Q2: Please summarize your review in 1-2 sentences
The authors proposed new end-to-end memory networks. However, the proposed networks seem not well designed.

Submitted by Assigned_Reviewer_2

Q1: Comments to author(s). First provide a summary of the paper, and then address the following criteria: Quality, clarity, originality and significance. (For detailed reviewing guidelines, see http://nips.cc/PaperInformation/ReviewerInstructions)
Summary:

This paper presents an end-to-end version of memory networks (Weston et al., 2015) such that the model doesn't train on the intermediate 'supporting facts' strong supervision of which input sentences are the best memory accesses, making it much more realistic. They also have multiple hops (computational steps) per output symbol. The tasks are Q&A and language modeling, and achieves strong results.

Quality: The paper is a useful extension of memNN because it removes the strong, unrealistic supervision requirement and still performs pretty competitively. The architecture is defined pretty cleanly and simply. The related work section is quite well-written, detailing the various similarities and differences with multiple streams of related work. The discussion about the model's connection to RNNs is also useful.

My main concern with the paper is that it presents various model decisions and choices without motivating them, without empirically ablating them, and also without apparently using a dev set for most of these decisions (and hence tuning and presenting too many results on the test set directly?). Some examples are: -- Eqn3 -- the various wight tying choices, and whether these generalize to other tasks (Q&A or otherwise) -- temporal encoding design choices -- the various training decisions in Sec 4.2 and Sec 4.4 -- Table 1, that does finally have ablations for some remaining, more important choices, is done directly on the test set, at the risk of reporting too many numbers on the test set and essentially choosing the best among those as their final number to compare to baselines. Ideally, all these decisions should be made on a dev/validation set and then the final setting choice should be run on test.

Other issues or suggestions: -- Encoding with an RNN or LSTM-RNN would be good to compare to the current approach of BoW or temporal encoding. -- Also, for the MemNN-WSH baseline, why not have a better classifier to predict which sentences to use, instead of using >1 word match? -- the perplexity differences in Table2 from the LSTM baseline do not look large so authors should report statistical significance results. The gap might be even smaller or negative if the current model did not so many extra parameters to tune over, as compared to LSTMs. -- perplexity in language modeling is not very convincing as a metric, so maybe useful to also apply this model (and show its generalizability) to text categorization tasks like tagging, NER, sentiment, etc.

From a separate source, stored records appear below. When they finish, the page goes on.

set_option backward.isDefEq.respectTransparency false in
include hK₁ in
/-- **Trace cyclicity of `τ` in every degree, on real carriers.**  For chain maps `i : K₁• ⟶ K•`, `p : K• ⟶ K₀•` between cochain complexes
(`K₁•`, `K•` bounded in `[a, b]` with finite locally free terms; NO relation between `i` and `p` is assumed) and any `ψ : Q K₀• ⟶ (Q K₁•)⟦d⟧`:
`τ_q^K(Q p ≫ ψ ≫ Q i⟦d⟧) = τ_q^{K₁}(Q(i ≫ p) ≫ ψ)` in `Hom_D(Q 𝒪_X[0], (Q Ω^q[0])⟦m⟧)`.  Same proof as `sigmaC_cyclic` with `2 ↦ d`:
`extMulAtiyahPowerDeg_gluing`, `shiftedHomMap_mk₀_comp` / `shiftedHomMap_comp_mk₀`, `supertraceH_dinatural`, `shiftedHomMap_premap`,
head `unitQ_comp_map_comp_premap`. [cite: BuchweitzFlenner2003, Def. 4.1, Prop. 3.11 and §4 (trace map)] -/
theorem tauC_cyclic (i : K₁ ⟶ K) (p : K ⟶ K₀) (q : ℕ) {d : ℤ}
    (ψ : ShiftedHom (DerivedCategory.Q.obj K₀) (DerivedCategory.Q.obj K₁) d) (m : ℤ) (hm : (0 : ℤ) + ((q : ℤ) + d) = m) :
    tauC X K a b hK q
        ((ShiftedHom.mk₀ (0 : ℤ) rfl (DerivedCategory.Q.map p)).comp
          (ψ.comp (ShiftedHom.mk₀ (0 : ℤ) rfl (DerivedCategory.Q.map i)) (zero_add d)) (add_zero d)) m hm =
      tauC X K₁ a b hK₁ q
        ((ShiftedHom.mk₀ (0 : ℤ) rfl (DerivedCategory.Q.map (i ≫ p))).comp ψ (add_zero d)) m hm := by
  -- Steps A and B: the middle factor of the left-hand side
  have hB : phiMulAtiyahPowerDeg X K a b hK q
      ((ShiftedHom.mk₀ (0 : ℤ) rfl (DerivedCategory.Q.map p)).comp
        (ψ.comp (ShiftedHom.mk₀ (0 : ℤ) rfl (DerivedCategory.Q.map i)) (zero_add d)) (add_zero d)) =
      (ShiftedHom.mk₀ (0 : ℤ) rfl (DerivedCategory.Q.map ((homFunctor X.left K).map p))).comp
        ((shiftedHomMap (homFunctor X.left K) (homFunctor_isInvertedBy X K a b hK)
            (ψ.comp (complexAtiyahPowerFrom q K₁) rfl)).comp
          (ShiftedHom.mk₀ (0 : ℤ) rfl (DerivedCategory.Q.map ((homFunctor X.left K).map (twistHodgeComplexMap X q i))))
          (zero_add _)) (add_zero _) := by
    unfold phiMulAtiyahPowerDeg
    rw [extMulAtiyahPowerDeg_gluing, shiftedHomMap_mk₀_comp, shiftedHomMap_comp_mk₀]
  -- the middle factor of the right-hand side
  have hR : phiMulAtiyahPowerDeg X K₁ a b hK₁ q
      ((ShiftedHom.mk₀ (0 : ℤ) rfl (DerivedCategory.Q.map (i ≫ p))).comp ψ (add_zero d)) =
      (ShiftedHom.mk₀ (0 : ℤ) rfl (DerivedCategory.Q.map ((homFunctor X.left K₁).map (i ≫ p)))).comp
        (shiftedHomMap (homFunctor X.left K₁) (homFunctor_isInvertedBy X K₁ a b hK₁)
            (ψ.comp (complexAtiyahPowerFrom q K₁) rfl)) (add_zero _) := by
    unfold phiMulAtiyahPowerDeg extMulAtiyahPowerDeg
    rw [shiftedHom_mk₀_comp_comp, shiftedHomMap_mk₀_comp]
  -- the tail `Q(𝓗om•(K, i ⊗ 1)) ≫ Q(Tr•^H_K) = Q(𝓗om•(i, K₁ ⊗ Ω^q)) ≫ Q(Tr•^H_{K₁})`
  have hT : DerivedCategory.Q.map ((homFunctor X.left K).map (twistHodgeComplexMap X q i)) ≫
      DerivedCategory.Q.map (supertraceH X K hK q) =
      DerivedCategory.Q.map ((premapNatTrans X.left i).app (twistHodgeComplex X q K₁)) ≫
        DerivedCategory.Q.map (supertraceH X K₁ hK₁ q) := by
    rw [← Functor.map_comp, ← Functor.map_comp, supertraceH_dinatural X hK₁ hK q i]
  have hL : tauC X K a b hK q
      ((ShiftedHom.mk₀ (0 : ℤ) rfl (DerivedCategory.Q.map p)).comp
        (ψ.comp (ShiftedHom.mk₀ (0 : ℤ) rfl (DerivedCategory.Q.map i)) (zero_add d)) (add_zero d)) m hm =
      ((ShiftedHom.mk₀ (0 : ℤ) rfl
          (unitQ X K₁ a b ≫ DerivedCategory.Q.map ((homFunctor X.left K₁).map (i ≫ p)))).comp
        (shiftedHomMap (homFunctor X.left K₁) (homFunctor_isInvertedBy X K₁ a b hK₁)
            (ψ.comp (complexAtiyahPowerFrom q K₁) (rfl : (q : ℤ) + d = (q : ℤ) + d))) (add_zero ((q : ℤ) + d))).comp
        (ShiftedHom.mk₀ (0 : ℤ) rfl (DerivedCategory.Q.map (supertraceH X K₁ hK₁ q))) hm := by
    unfold tauC
    rw [hB, ShiftedHom.mk₀_comp_mk₀_assoc, ← shiftedHom_mk₀_comp_comp, shiftedHom_comp_mk₀_comp_mk₀_cast, hT,
      ← shiftedHom_comp_mk₀_comp_mk₀_cast, shiftedHom_mk₀_comp_comp, shiftedHomMap_premap X i a b hK₁ hK,
      ShiftedHom.mk₀_comp_mk₀_assoc, Category.assoc, unitQ_comp_map_comp_premap X a b i p]
  have hR' : tauC X K₁ a b hK₁ q
      ((ShiftedHom.mk₀ (0 : ℤ) rfl (DerivedCategory.Q.map (i ≫ p))).comp ψ (add_zero d)) m hm =
      ((ShiftedHom.mk₀ (0 : ℤ) rfl
          (unitQ X K₁ a b ≫ DerivedCategory.Q.map ((homFunctor X.left K₁).map (i ≫ p)))).comp
        (shiftedHomMap (homFunctor X.left K₁) (homFunctor_isInvertedBy X K₁ a b hK₁)
            (ψ.comp (complexAtiyahPowerFrom q K₁) (rfl : (q : ℤ) + d = (q : ℤ) + d))) (add_zero ((q : ℤ) + d))).comp
        (ShiftedHom.mk₀ (0 : ℤ) rfl (DerivedCategory.Q.map (supertraceH X K₁ hK₁ q))) hm := by
    unfold tauC
    rw [hR, ShiftedHom.mk₀_comp_mk₀_assoc]
  exact hL.trans hR'.symm
import Summits.Ventures.PercRepro.C025ProfilePLDUniformTable_r7_s3_m5
import Summits.Ventures.PercRepro.C025ProfilePLDPlaneLiftArith
import Summits.Ventures.PercRepro.C025ProfilePLDPlaneTable7

/-!
# (PLD) FOR «M ⊕ U_{3,m}» FOR EVERY m ≥ 5 AND EVERY (PLD)-MATROID M OF RANK ≤ 7: THE CERTIFICATE TABLE FOR U_{3,5} LIFTED IN m (night-3 g31)

`proofs/NIGHT3-G31-TWOLIFT.md` §5.  The profile of the plane `U_{3,m}` is `T₀₃ + m·T₁₃ + C(m,2)·T₂₃ + c_m·δ₃₃`
(`PLDPlaneLift.sum_choose_min_three`, `m ≥ 5`); `T₂₃` and `δ₃₃` preserve PER-LAYER DOMINANCE (g29) and `q = 2·T₁₃ + 8·T₂₃`
does at rank ≤ 7 (`PLDPlaneTable.pld_conv_q3b4_of_eRank_le_7`), and `2·(U_{3,m} − U_{3,m₀}) = (m−m₀)·q + (m−m₀)(m+m₀−9)·T₂₃ +
2(c_m − c_{m₀})·δ₃₃` for `5 ≤ m₀ ≤ m` (`lift_instance_plane`): ONE certificate table — the landed `uniform_3_5_table_7` for
`M ⊕ U_{3,5}` at rank ≤ 7 — gives (PLD) for `M ⊕ U_{3,m}` for EVERY `m ≥ 5`
(`pld_disjointSum_uniform_three_ge_5_of_eRank_le_7`).  No `def`, no `instance`, no notation.  Axioms: standard.
-/

open scoped Matroid

namespace PercRepro

open Finset ThmH

namespace PLDPlaneLift

variable {α : Type} [DecidableEq α]

/-- (PLD) FOR «M ⊕ U_{3,m}» FOR EVERY `m ≥ 5` AND EVERY (PLD)-MATROID `M` OF RANK ≤ 7: the uniform matroid is
`truncate (freeOn F) 3` with `|F| = m ≥ 5`. -/
theorem pld_disjointSum_uniform_three_ge_5_of_eRank_le_7 (M : Matroid α) [M.Finite] (hr : M.eRank ≤ 7)
    (hPLD : ∀ lo hi δ Θ : ℕ, Θ ≤ lo + hi + δ → (lo = 0 ∨ lo + hi + δ ≤ Θ) →
      (∑ I ∈ (gr M).powerset, (if lo ≤ (M.eRk (I : Set α)).toNat ∧ (M.eRk (I : Set α)).toNat ≤ hi ∧
          Θ ≤ (M.eRk ((gr M \ I : Finset α) : Set α)).toNat + (M.eRk (I : Set α)).toNat then
          ((M.eRk ((gr M \ I : Finset α) : Set α)).toNat).choose δ else 0)) ≤
        ∑ I ∈ (gr M).powerset, (if lo + δ ≤ (M.eRk ((gr M \ I : Finset α) : Set α)).toNat ∧
          (M.eRk ((gr M \ I : Finset α) : Set α)).toNat ≤ hi + δ then
          ((M.eRk ((gr M \ I : Finset α) : Set α)).toNat).choose δ else 0))
    (F : Finset α) (hF : 5 ≤ F.card)
    (h : Disjoint M.E (@Matroid.truncate α (Matroid.freeOn (F : Set α)) (PLDTruncate.freeOn_finite' F) 3).E) :
    haveI := PLDTruncate.freeOn_finite' F
    haveI := PLDClosure.disjointSum_finite' _ _ h
    ∀ lo hi δ Θ : ℕ, Θ ≤ lo + hi + δ → (lo = 0 ∨ lo + hi + δ ≤ Θ) →
      (∑ I ∈ (gr (M.disjointSum (Matroid.truncate (Matroid.freeOn (F : Set α)) 3) h)).powerset, (if lo ≤ ((M.disjointSum (Matroid.truncate (Matroid.freeOn (F : Set α)) 3) h).eRk (I : Set α)).toNat ∧ ((M.disjointSum (Matroid.truncate (Matroid.freeOn (F : Set α)) 3) h).eRk (I : Set α)).toNat ≤ hi ∧
          Θ ≤ ((M.disjointSum (Matroid.truncate (Matroid.freeOn (F : Set α)) 3) h).eRk ((gr (M.disjointSum (Matroid.truncate (Matroid.freeOn (F : Set α)) 3) h) \ I : Finset α) : Set α)).toNat + ((M.disjointSum (Matroid.truncate (Matroid.freeOn (F : Set α)) 3) h).eRk (I : Set α)).toNat then
          (((M.disjointSum (Matroid.truncate (Matroid.freeOn (F : Set α)) 3) h).eRk ((gr (M.disjointSum (Matroid.truncate (Matroid.freeOn (F : Set α)) 3) h) \ I : Finset α) : Set α)).toNat).choose δ else 0)) ≤
        ∑ I ∈ (gr (M.disjointSum (Matroid.truncate (Matroid.freeOn (F : Set α)) 3) h)).powerset, (if lo + δ ≤ ((M.disjointSum (Matroid.truncate (Matroid.freeOn (F : Set α)) 3) h).eRk ((gr (M.disjointSum (Matroid.truncate (Matroid.freeOn (F : Set α)) 3) h) \ I : Finset α) : Set α)).toNat ∧
          ((M.disjointSum (Matroid.truncate (Matroid.freeOn (F : Set α)) 3) h).eRk ((gr (M.disjointSum (Matroid.truncate (Matroid.freeOn (F : Set α)) 3) h) \ I : Finset α) : Set α)).toNat ≤ hi + δ then
          (((M.disjointSum (Matroid.truncate (Matroid.freeOn (F : Set α)) 3) h).eRk ((gr (M.disjointSum (Matroid.truncate (Matroid.freeOn (F : Set α)) 3) h) \ I : Finset α) : Set α)).toNat).choose δ else 0) := by
  haveI := PLDTruncate.freeOn_finite' F
  haveI := PLDClosure.disjointSum_finite' _ _ h
  have hU : (Matroid.truncate (Matroid.freeOn (F : Set α)) 3).eRank ≤ ((3 : ℕ) : ℕ∞) := by
    rw [Matroid.truncate_eRank]; exact min_le_right _ _
  have hr' : M.eRank ≤ ((7 : ℕ) : ℕ∞) := by exact_mod_cast hr
  have hb : ∀ I ∈ (gr (M.disjointSum (Matroid.truncate (Matroid.freeOn (F : Set α)) 3) h)).powerset,
      ((M.disjointSum (Matroid.truncate (Matroid.freeOn (F : Set α)) 3) h).eRk (I : Set α)).toNat ≤ 10 ∧ ((M.disjointSum (Matroid.truncate (Matroid.freeOn (F : Set α)) 3) h).eRk ((gr (M.disjointSum (Matroid.truncate (Matroid.freeOn (F : Set α)) 3) h) \ I : Finset α) : Set α)).toNat ≤ 10 := by
    intro I _
    constructor
    · rw [PLDClosure.toNat_eRk_disjointSum]
      have h1 := PLDCert.toNat_eRk_le_of_eRank_le M hr' ((I ∩ gr M : Finset α) : Set α)
      have h2 := PLDCert.toNat_eRk_le_of_eRank_le _ hU ((I ∩ gr (Matroid.truncate (Matroid.freeOn (F : Set α)) 3) : Finset α) : Set α)
      omega
    · rw [PLDClosure.toNat_eRk_disjointSum]
      have h1 := PLDCert.toNat_eRk_le_of_eRank_le M hr' (((gr (M.disjointSum (Matroid.truncate (Matroid.freeOn (F : Set α)) 3) h) \ I) ∩ gr M : Finset α) : Set α)
      have h2 := PLDCert.toNat_eRk_le_of_eRank_le _ hU (((gr (M.disjointSum (Matroid.truncate (Matroid.freeOn (F : Set α)) 3) h) \ I) ∩ gr (Matroid.truncate (Matroid.freeOn (F : Set α)) 3) : Finset α) : Set α)
      omega
  refine PLDSymCex.pld_of_bounded (gr (M.disjointSum (Matroid.truncate (Matroid.freeOn (F : Set α)) 3) h)).powerset (fun I : Finset α => ((M.disjointSum (Matroid.truncate (Matroid.freeOn (F : Set α)) 3) h).eRk (I : Set α)).toNat)
    (fun I : Finset α => ((M.disjointSum (Matroid.truncate (Matroid.freeOn (F : Set α)) 3) h).eRk ((gr (M.disjointSum (Matroid.truncate (Matroid.freeOn (F : Set α)) 3) h) \ I : Finset α) : Set α)).toNat) 10 hb ?_
  intro lo hi δ hlh hhR hδR
  have hL := PLDClosure.sum_powerset_disjointSum M _ h
    (fun x f => if lo ≤ x ∧ x ≤ hi ∧ (if lo = 0 then 0 else lo + hi + δ) ≤ f + x then f.choose δ else 0)
  have hR := PLDClosure.sum_powerset_disjointSum M _ h
    (fun x f => if lo + δ ≤ f ∧ f ≤ hi + δ then f.choose δ else 0)
  beta_reduce at hL hR
  rw [hL, hR]
  have h2L : ∀ x₁ f₁ : ℕ,
      ∑ I₂ ∈ (gr (Matroid.truncate (Matroid.freeOn (F : Set α)) 3)).powerset,
        (if lo ≤ x₁ + ((Matroid.truncate (Matroid.freeOn (F : Set α)) 3).eRk (I₂ : Set α)).toNat ∧ x₁ + ((Matroid.truncate (Matroid.freeOn (F : Set α)) 3).eRk (I₂ : Set α)).toNat ≤ hi ∧
            (if lo = 0 then 0 else lo + hi + δ) ≤ f₁ + ((Matroid.truncate (Matroid.freeOn (F : Set α)) 3).eRk ((gr (Matroid.truncate (Matroid.freeOn (F : Set α)) 3) \ I₂ : Finset α) : Set α)).toNat +
              (x₁ + ((Matroid.truncate (Matroid.freeOn (F : Set α)) 3).eRk (I₂ : Set α)).toNat) then
          (f₁ + ((Matroid.truncate (Matroid.freeOn (F : Set α)) 3).eRk ((gr (Matroid.truncate (Matroid.freeOn (F : Set α)) 3) \ I₂ : Finset α) : Set α)).toNat).choose δ else 0) =
      (∑ i ∈ range (F.card + 1), Nat.choose F.card i * (if lo ≤ x₁ + min i 3 ∧ x₁ + min i 3 ≤ hi ∧ (if lo = 0 then 0 else lo + hi + δ) ≤ (f₁ + min (F.card - i) 3) + (x₁ + min i 3) then (f₁ + min (F.card - i) 3).choose δ else 0)) := by
    intro x₁ f₁
    have := PLDTruncate.sum_powerset_truncate_freeOn F 3
      (fun x₂ f₂ => if lo ≤ x₁ + x₂ ∧ x₁ + x₂ ≤ hi ∧ (if lo = 0 then 0 else lo + hi + δ) ≤ f₁ + f₂ + (x₁ + x₂) then
        (f₁ + f₂).choose δ else 0)
    beta_reduce at this
    exact this
  have h2R : ∀ f₁ : ℕ,
      ∑ I₂ ∈ (gr (Matroid.truncate (Matroid.freeOn (F : Set α)) 3)).powerset,
        (if lo + δ ≤ f₁ + ((Matroid.truncate (Matroid.freeOn (F : Set α)) 3).eRk ((gr (Matroid.truncate (Matroid.freeOn (F : Set α)) 3) \ I₂ : Finset α) : Set α)).toNat ∧
            f₁ + ((Matroid.truncate (Matroid.freeOn (F : Set α)) 3).eRk ((gr (Matroid.truncate (Matroid.freeOn (F : Set α)) 3) \ I₂ : Finset α) : Set α)).toNat ≤ hi + δ then
          (f₁ + ((Matroid.truncate (Matroid.freeOn (F : Set α)) 3).eRk ((gr (Matroid.truncate (Matroid.freeOn (F : Set α)) 3) \ I₂ : Finset α) : Set α)).toNat).choose δ else 0) =
      (∑ i ∈ range (F.card + 1), Nat.choose F.card i * (if lo + δ ≤ f₁ + min (F.card - i) 3 ∧ f₁ + min (F.card - i) 3 ≤ hi + δ then (f₁ + min (F.card - i) 3).choose δ else 0)) := by
    intro f₁
    have := PLDTruncate.sum_powerset_truncate_freeOn F 3
      (fun x₂ f₂ => if lo + δ ≤ f₁ + f₂ ∧ f₁ + f₂ ≤ hi + δ then (f₁ + f₂).choose δ else 0)
    beta_reduce at this
    exact this
  simp only [h2L, h2R]
  -- the case `m = 5` from the landed table
  obtain ⟨hDpos, hadm, hcert⟩ := PLDTriangle.uniform_3_5_table_7 _ rfl lo (mem_range.2 (by omega)) hi (mem_range.2 (by omega))
    δ (mem_range.2 (by omega)) hlh
  have key := PLDCert.sum_le_of_cert M hPLD 7 hr' _ hadm _ _ hcert
  rw [← Finset.mul_sum, ← Finset.mul_sum] at key
  have h4 := Nat.le_of_mul_le_mul_left key hDpos
  -- the lift to `m = |F| ≥ 5`
  have hq := PLDPlaneTable.pld_conv_q3b4_of_eRank_le_7 M hr hPLD lo hi δ hlh hhR hδR
  exact lift_instance_plane (gr M).powerset (fun I : Finset α => (M.eRk (I : Set α)).toNat)
    (fun I : Finset α => (M.eRk ((gr M \ I : Finset α) : Set α)).toNat) hPLD 5 F.card (by omega) hF lo hi δ
    (if lo = 0 then 0 else lo + hi + δ) (by split_ifs <;> omega) (by split_ifs <;> omega) hq h4

end PLDPlaneLift

end PercRepro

Clarity: The paper is well-written and well-organized

Originality and significance: The paper is original and has a useful impact in terms of moving away from the strong supervision assumption of memNNs, and using multiple hops per output; the related work is well-written to clarify the originality. However, there are issues with model tuning and decisions, comparison, and need of better tasks.

########## Post-rebuttal: Thanks for answering some of my questions. I have increased my score to a 7 but please include all the dev/test details, model choice ablations, and statistical significance tests for perplexity. Also try to add some non-perplexity metrics.
Q2: Please summarize your review in 1-2 sentences
The paper presents an end-to-end version of memory networks and moves away from the strong supervision assumption of memNNs, making it much more realistic. Using multiple hops per output is also a useful contribution; the related work and connection to RNNs is useful. Empirically, they achieve competitive results as compared to strongly-supervised memNNs, but are almost same as LSTMs on language modeling. Importantly, there are issues with model tuning and decisions (too many choices made without motivation, without empirical ablation, and also without apparently using a dev set for most of these decisions), better baselines, and need of better tasks (instead of or in addition to language modeling and to show better generalization).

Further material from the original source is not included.